Governor of Baku
- In office 24 March 1882 – 8 January 1888
- Vice Governor: Iosif Benislavsky
- Preceded by: Valeriy Pozen
- Succeeded by: Vladimir Rogge

Personal details
- Born: August 28, 1822 Constantinople, Ottoman Empire
- Died: February 3, 1898 (aged 75) Odessa, Kherson Governorate

= Justus Hübsch von Grossthal =

Imperial Russian noble and military person

Justus Hübsch von Grossthal (Юстин Казимирович Гюбш фон Гросталь, Justus Hübsch v. Großthal) was an Imperial Russian military person of Danish-German descent. He served as governor of Baku Governorate between 1882 and 1888.

== Life ==
He was born on 28 August 1822 to Casimir-Alphonse Hübsch von Grossthal, Danish chargé d’affaires to Constantinople and Catherina Navoni (1782-1869) in Ottoman Empire. The Hübsch family hailed from Denmark, starting as merchants in the Pera neighborhood of Constantinople, then gradually getting involved in diplomacy.
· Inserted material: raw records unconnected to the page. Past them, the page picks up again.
import Summits.Ventures.PercRepro.RankDistBook

/-!
# PercRepro — THE RANK IN THE BOOK MATROID from the pattern of a set (p9, gen 23)

`B_k = book f hf` (`RankDistBook`). For `A ⊆ range f` write `[e₀ ∈ A]`, `hit(A)`, `full(A)` for its pattern. Deleting the
`b_i`-element of each pair of a set `J ⊆ full(A)` leaves a BASIS of `A` as soon as what is left is independent and
`J = ∅` or what is left has count exactly one (`rk_book_add_card`: `ρ(A) + |J| = |A|`); choosing `J = full(A)` when
`e₀ ∈ A`, `J = ∅` when `full(A) = ∅`, and `J = full(A) ∖ {i₀}` otherwise gives
**`rk_book`: `ρ(A) = #hit(A) + min(1, [e₀ ∈ A] + #full(A))`** — the page vertex of a hit pair is attached, and the
spine vertices `0, 1` are joined iff `e₀ ∈ A` or some pair is full. Nothing here moves any window of the crux.
-/

namespace PercRepro.RankDist

open Set Finset _root_.Matroid PercRepro.ThmH

variable {α : Type} {k : ℕ} (f : Option (Fin k × Bool) → α)

/-! ## The rank from the pattern -/

/-- Deleting the `true`-element of each pair of `J ⊆ full(A)` leaves a basis of `A` when what is left is
independent and `J` is empty or what is left has count exactly one. -/
lemma rk_book_add_card (hf : Function.Injective f) {A : Set α} (hA : A ⊆ Set.range f) {J : Finset (Fin k)}
    (hJ : J ⊆ bookFull f A) (h1 : bookSp f A + (bookFull f A \ J).card ≤ 1)
    (h3 : J.Nonempty → 1 ≤ bookSp f A + (bookFull f A \ J).card) :
    rk (book f hf) A + J.card = A.ncard := by
  classical
  set R : Set α := ((J.image (fun i => f (some (i, true))) : Finset α) : Set α) with hR
  have hfinA : A.Finite := (Set.finite_range f).subset hA
  have hRA : R ⊆ A := by
    intro x hx
    rw [hR, Finset.coe_image] at hx
    obtain ⟨i, hi, rfl⟩ := hx
    exact ((mem_bookFull f).1 (hJ (Finset.mem_coe.1 hi))).2
  have hRcard : R.ncard = J.card := by
    rw [hR, Set.ncard_coe_finset, Finset.card_image_of_injective]
    intro i j hij
    have := hf hij
    simpa using this
  have hnoneR : f none ∉ R := by
    intro hx
    rw [hR, Finset.mem_coe, Finset.mem_image] at hx
    obtain ⟨i, -, hi⟩ := hx
    have := hf hi
    simp at this
  have hfalseR : ∀ i : Fin k, f (some (i, false)) ∉ R := by
    intro i hx
    rw [hR, Finset.mem_coe, Finset.mem_image] at hx
    obtain ⟨j, -, hj⟩ := hx
    have := hf hj
    simp at this
  have htrueR : ∀ i : Fin k, f (some (i, true)) ∈ R ↔ i ∈ J := by
    intro i
    rw [hR, Finset.mem_coe, Finset.mem_image]
    constructor
    · rintro ⟨j, hj, hji⟩
      have := hf hji
      simp only [Option.some.injEq, Prod.mk.injEq, and_true] at this
      rw [← this]; exact hj
    · intro hi; exact ⟨i, hi, rfl⟩
  -- the pattern of `A \ R`
  have hsp : bookSp f (A \ R) = bookSp f A := by
    unfold bookSp
    simp only [Set.mem_sdiff, hnoneR, not_false_eq_true, and_true]
  have hfull : bookFull f (A \ R) = bookFull f A \ J := by
    ext i
    simp only [mem_bookFull, Set.mem_sdiff, Finset.mem_sdiff, hfalseR, not_false_eq_true, and_true, htrueR]
    tauto
  have hI : (book f hf).Indep (A \ R) := by
    rw [book_indep_iff]
    refine ⟨Set.sdiff_subset.trans hA, ?_⟩
    rw [hsp, hfull]; exact h1
  have hbasis : (book f hf).IsBasis (A \ R) A := by
    refine hI.isBasis_of_forall_insert Set.sdiff_subset ?_
    intro e he
    rw [Set.mem_sdiff, Set.mem_sdiff, not_and, not_not] at he
    have heR : e ∈ R := he.2 he.1
    rw [hR, Finset.mem_coe, Finset.mem_image] at heR
    obtain ⟨i, hiJ, rfl⟩ := heR
    refine ⟨?_, Set.insert_subset (hA he.1) (Set.sdiff_subset.trans hA)⟩
    rw [book_indep_iff]
    rintro ⟨-, hcount⟩
    have hne : f (some (i, true)) ≠ f none := fun h => by simpa using hf h
    rw [bookSp_insert_of_ne f hne, hsp] at hcount
    -- the pair `i` is full after the insertion, and `full(A) \ J` is untouched
    have hiF : i ∈ bookFull f (insert (f (some (i, true))) (A \ R)) := by
      rw [mem_bookFull]
      refine ⟨Or.inr ⟨((mem_bookFull f).1 (hJ hiJ)).1, hfalseR i⟩, Set.mem_insert _ _⟩
    have hsub : insert i (bookFull f A \ J) ⊆ bookFull f (insert (f (some (i, true))) (A \ R)) := by
      intro j hj
      rw [Finset.mem_insert] at hj
      rcases hj with rfl | hj
      · exact hiF
      · rw [← hfull] at hj
        exact bookFull_subset_insert f _ _ hj
    have hiJ' : i ∉ bookFull f A \ J := fun h => (Finset.mem_sdiff.1 h).2 hiJ
    have := Finset.card_le_card hsub
    rw [Finset.card_insert_of_notMem hiJ'] at this
    have := h3 ⟨i, hiJ⟩
    omega
  have hrk : (book f hf).eRk A = ((A \ R).ncard : ℕ∞) := by
    rw [← hbasis.encard_eq_eRk, (hfinA.subset Set.sdiff_subset).cast_ncard_eq]
  have hrk' : rk (book f hf) A = (A \ R).ncard := by
    rw [rk_eq_iff (book f hf) (by rw [book_ground]; exact hA)]
    exact hrk
  rw [hrk', Set.ncard_sdiff' hRA hfinA, hRcard]
  have := Set.ncard_le_ncard hRA hfinA
  omega

/-- **The rank in the book**: `ρ(A) = #hit(A) + min(1, [e₀ ∈ A] + #full(A))`. -/
theorem rk_book (hf : Function.Injective f) {A : Set α} (hA : A ⊆ Set.range f) :
    rk (book f hf) A = (bookHit f A).card + min 1 (bookSp f A + (bookFull f A).card) := by
  classical
  have hsize := ncard_eq_pattern f hf hA
  have hsp := bookSp_le_one f A
  rcases Nat.eq_zero_or_pos (bookSp f A) with h0 | h1
  · rcases Finset.eq_empty_or_nonempty (bookFull f A) with hF | ⟨i₀, hi₀⟩
    · -- `J = ∅`
      have := rk_book_add_card f hf hA (J := ∅) (Finset.empty_subset _)
        (by rw [Finset.sdiff_empty, hF, Finset.card_empty]; omega)
        (fun h => absurd h Finset.not_nonempty_empty)
      rw [Finset.card_empty] at this
      rw [hF, Finset.card_empty] at hsize ⊢
      omega
    · -- `J = full(A) ∖ {i₀}`
      have hsd : bookFull f A \ (bookFull f A).erase i₀ = {i₀} := by
        ext j
        simp only [Finset.mem_sdiff, Finset.mem_erase, Finset.mem_singleton, not_and]
        constructor
        · rintro ⟨hj, h⟩
          by_contra hne
          exact h hne hj
        · rintro rfl
          exact ⟨hi₀, fun h _ => h rfl⟩
      have := rk_book_add_card f hf hA (J := (bookFull f A).erase i₀) (Finset.erase_subset _ _)
        (by rw [hsd, Finset.card_singleton]; omega)
        (fun _ => by rw [hsd, Finset.card_singleton]; omega)
      rw [Finset.card_erase_of_mem hi₀] at this
      have hpos := Finset.card_pos.2 ⟨i₀, hi₀⟩
      omega
  · -- `J = full(A)`
    have := rk_book_add_card f hf hA (J := bookFull f A) (Finset.Subset.refl _)
      (by rw [Finset.sdiff_self, Finset.card_empty]; omega)
      (fun _ => by rw [Finset.sdiff_self, Finset.card_empty]; omega)
    omega

end PercRepro.RankDist
import Mathlib
import HarnessLib

/-!
# Two tools for the thermodynamic limit: restriction of product measures to distinct coordinates; a squeeze along `(L+1)²`

HONEST FRAMING: exact (Metropolis-corrected) sampling algorithms for lattice gauge theory;
figures of merit are autocorrelation/cost numbers at stated couplings and volumes; no
continuum-physics claim.

Venture `LatticeQCDFlow` (cell pub-lqcd), sub-topic `Scoring`; FANOUT row 5 (`s0-sun-a`), GEN-19.  Generic lemmas
used by `TorusWilsonLoopLimit2D` / `TorusCylinderLimit2D` (the thermodynamic limit of two-dimensional lattice
Yang–Mills):

* `measurePreserving_comp_of_injective` — for a probability measure `μ`, finite index types and an injective
  `c : κ → E`, the coordinate restriction `x ↦ x ∘ c` pushes `μ^{⊗E}` to `μ^{⊗κ}` (cf. the `Fin m`-indexed
  `PlanarGauge.measurePreserving_restrict_coords`);
* `tendsto_of_eventually_abs_sub_le_mul_pow`, `tendsto_of_abs_sub_le_mul_pow` — if `|f L − a| ≤ K q^{(L+1)² − k − 1}`
  for all large `L` with `0 ≤ q < 1`, then `f L → a`.

No `def`, nothing cited as a fact, 0 sorry.
-/

noncomputable section

open MeasureTheory Function Filter Topology

namespace Summit.Ventures.LatticeQCDFlow.Scoring

/-- **Restricting a finite product of copies of a probability measure to distinct coordinates is measure
preserving** (any index types; `piEquivPiSubtypeProd` onto the range, then relabelling by
`Equiv.ofInjective`; cf. `PlanarGauge.measurePreserving_restrict_coords`). -/
theorem measurePreserving_comp_of_injective {E κ Y : Type*} [Fintype E] [Fintype κ] [MeasurableSpace Y]
    (μ : Measure Y) [IsProbabilityMeasure μ] {c : κ → E} (hc : Injective c) :
    MeasurePreserving (fun (x : E → Y) (i : κ) => x (c i)) (Measure.pi fun _ : E => μ)
      (Measure.pi fun _ : κ => μ) := by
  classical
  set p : E → Prop := fun e => e ∈ Set.range c with hp
  letI : Fintype (Subtype p) := Subtype.fintype p
  have h1 := measurePreserving_fst.comp (measurePreserving_piEquivPiSubtypeProd (fun _ : E => μ) p)
  set f : Subtype p ≃ κ := (Equiv.ofInjective c hc).symm with hf
  have h := (measurePreserving_piCongrLeft (fun _ : κ => μ) f).comp h1
  have he : (⇑(MeasurableEquiv.piCongrLeft (fun _ : κ => Y) f) ∘
      (Prod.fst ∘ ⇑(MeasurableEquiv.piEquivPiSubtypeProd (fun _ : E => Y) p))) =
      fun (x : E → Y) (i : κ) => x (c i) := by
    funext x i
    simp only [comp_apply, MeasurableEquiv.coe_piCongrLeft, Equiv.piCongrLeft_apply_eq_cast, cast_eq, hf,
      Equiv.symm_symm]
    rfl
  rw [he] at h
  exact h

/-- Squeeze, eventually form: if `|f L − a| ≤ K q^{(L+1)² − k − 1}` for all large `L` with `0 ≤ q < 1`, then
`f L → a`. -/
theorem tendsto_of_eventually_abs_sub_le_mul_pow {f : ℕ → ℝ} {a K q : ℝ} {k : ℕ} (hq0 : 0 ≤ q)
    (hq1 : q < 1) (h : ∀ᶠ L : ℕ in atTop, |f L - a| ≤ K * q ^ ((L + 1) ^ 2 - k - 1)) :
    Tendsto f atTop (𝓝 a) := by
  have hexp : Tendsto (fun L : ℕ => (L + 1) ^ 2 - k - 1) atTop atTop := by
    refine tendsto_atTop_atTop.mpr fun b => ⟨b + k + 1, fun L hL => ?_⟩
    have : L + 1 ≤ (L + 1) ^ 2 := Nat.le_self_pow (by norm_num) _
    omega
  have hpow : Tendsto (fun L : ℕ => K * q ^ ((L + 1) ^ 2 - k - 1)) atTop (𝓝 0) := by
    have h := (tendsto_pow_atTop_nhds_zero_of_lt_one hq0 hq1).comp hexp
    simpa using h.const_mul K
  rw [← tendsto_sub_nhds_zero_iff]
  refine squeeze_zero_norm' (h.mono fun L hL => ?_) hpow
  rw [Real.norm_eq_abs]
  exact hL

/-- Squeeze: if `|f L − a| ≤ K q^{(L+1)² − k − 1}` for `L ≥ L₀` with `0 ≤ q < 1`, then `f L → a`. -/
theorem tendsto_of_abs_sub_le_mul_pow {f : ℕ → ℝ} {a K q : ℝ} {k L₀ : ℕ} (hq0 : 0 ≤ q) (hq1 : q < 1)
    (h : ∀ L, L₀ ≤ L → |f L - a| ≤ K * q ^ ((L + 1) ^ 2 - k - 1)) :
    Tendsto f atTop (𝓝 a) :=
  tendsto_of_eventually_abs_sub_le_mul_pow hq0 hq1 (Filter.eventually_atTop.2 ⟨L₀, h⟩)

end Summit.Ventures.LatticeQCDFlow.Scoring
import Literature.AnabelianGeometry.SemiGraphs.PSCSeparatingCoveringsThreeChainPointed
import Literature.AnabelianGeometry.SemiGraphs.PSCSeparatingCoveringsTwoComponentUnmarkedEdgesOneCusp
import Literature.AnabelianGeometry.SemiGraphs.PSCSeparatingCoveringsTwoComponentAffineEdges
import Literature.AnabelianGeometry.SemiGraphs.PSCSeparatingCoveringsThreeChainUnmarkedEndsVertices
import HarnessLib

/-!
# [CombGC] Prop. 1.2, proof p. 9: VERTICIAL separating coverings at THREE-COMPONENT CHAINS with BOTH END components UNMARKED and a middle component OF POSITIVE GENUS — any number `r ≥ 1` of marked points (row F-2826)

Mochizuki, *A combinatorial version of the Grothendieck conjecture*, Tohoku Math. J. **59** (2007)
[CombGC], PROOF of Proposition 1.2, p. 9 [cite: MochizukiCombGC2007, Prop 1.2 proof p.9]; typed LEVEL-WISE as
`PSCDatum.VerticialSeparatingCoverings` (abc-iut-w4-d081, row P12-L01-V; abc-iut FACT-LIST row F-2826 — a schema
whose universal closure is refuted as typed; the instance forms at genuine carriers are the content).

PROOF-ONLY file (abc-iut-f-166 gen 6, row «BOTH-ENDS-UNMARKED-CHAIN», file 5; 0 definitions).  The companion
file `PSCSeparatingCoveringsThreeChainUnmarkedEndsVertices.lean` (F-2826 at `s₁ = 0`, `s₂ = r ≥ 2`) uses the cusp
letter `c_1` of the middle component both as the cut letter `Ψ = c_1^∨` and as the witness of `Π_{v_mid}`; when
the middle component has POSITIVE genus (`g₀ < g₁`) the handle letter `a_{g₀}` serves instead, and the number of
marked points is irrelevant (`r ≥ 1`) — in particular the ONE-CUSPED both-ends-unmarked chains (`r = 1`), where
no cusp letter exists, are covered.  Everything else verbatim from the companion file (its middle-vertex lemma
`closure_chainMid_unmarkedEnds_eq` is imported): `Π_{v_mid} = cl ι⟨b₀(S_mid) ∪ {ε_A, η}⟩` is the CUT-OFF shape of
abc-iut-f-164's `cutoff_exists_open_separating_sameVertex` with two boundary words; cross pairs by free-factor
projections (witnesses `a_{g₀}`, `a_0`, `a_{g₁}`) and the handle characters `a_{i₀}^∨` mod `ℓ^{[Π:V]}`.

* `verticialSeparatingCoverings_of_threeChain_unmarkedEnds_midGenus` — **F-2826** (`V' := V`) at EVERY such datum.

(`r = 1` with a RATIONAL middle component, `g₀ = g₁`: `Π_{v_mid} = cl ι⟨c_0, ε_A, η⟩` has no free letter at all —
not in this file.)  Instance forms at data of the shape of genuine stable curves: consistency evidence for the
typed schema, not the printed theorem for all pointed stable curves.  Nothing here takes a side on [IUTchIII]
Cor. 3.12.
-/


noncomputable section


namespace Literature.AnabelianGeometry.SemiGraphs

namespace PSCDatum

open scoped Pointwise
open Multiplicative
open Literature.AnabelianGeometry.Anabelioids (IsSigmaInteger)
open Literature.GroupTheory.CombinatorialGroupTheory
open Literature.GroupTheory.CombinatorialGroupTheory.PuncturedSurfaceGroup (a b c
  exists_freeGroupBasis_elim_zero exists_hom_closedComponent closure_chainMid_unmarkedEnds_eq
  comm_prod_ite_mem exists_handleCuspCharacter)
open Literature.GroupTheory.CombinatorialGroupTheory.FreeFactorFibredTwist (lift_apply_basis)
open SemiGraphOfAnabelioids (IsProSigmaCompletion)
open SemiGraphOfAnabelioids.IsProSigmaCompletion (freeFactor_exists_open_separating_sameVertex
  freeFactor_exists_open_separating_crossVertex cutoff_exists_open_separating_sameVertex
  exists_open_separating_of_hom)
open TwoComponentAffine (character_nodeLoop)

variable {P : Type} [Group P] [TopologicalSpace P] [IsTopologicalGroup P]
variable [CompactSpace P] [TotallyDisconnectedSpace P] {Sigma : Set ℕ} {g r : ℕ}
They gained "Grossthal" (from großes Tal - Great Valley) thanks to their villa in Büyükdere (literally "Great Valley" in the Turkish) quarter of Constantinople.

He started as officer of the Imperial Russian army on 10 August 1844. He reached the rank of colonel in 1848 and participated in the Hungarian campaign later in 1849. Having participated in the Caucasian War in 1860 with success, he transferred to Odessa Military District in 1865. He was promoted to major-general in 1877 and was transferred to Baku in 1879.

He was appointed as governor of Baku Governorate on 24 March 1882 and served there until 8 January 1888. During his governorate he tried to subdue robber bands in Quba uyezd with limited success. He died on 3 February 1898, in Odessa.

== Family ==
He was married to Ecaterina Barbu from Știrbei family on 1 August 1851 in Bucharest. However their children died young and Ecaterina died in 1854. Justus later married to a Frenchwoman Adèle Fonton on 17 February 1857. She died on 24 December 1881.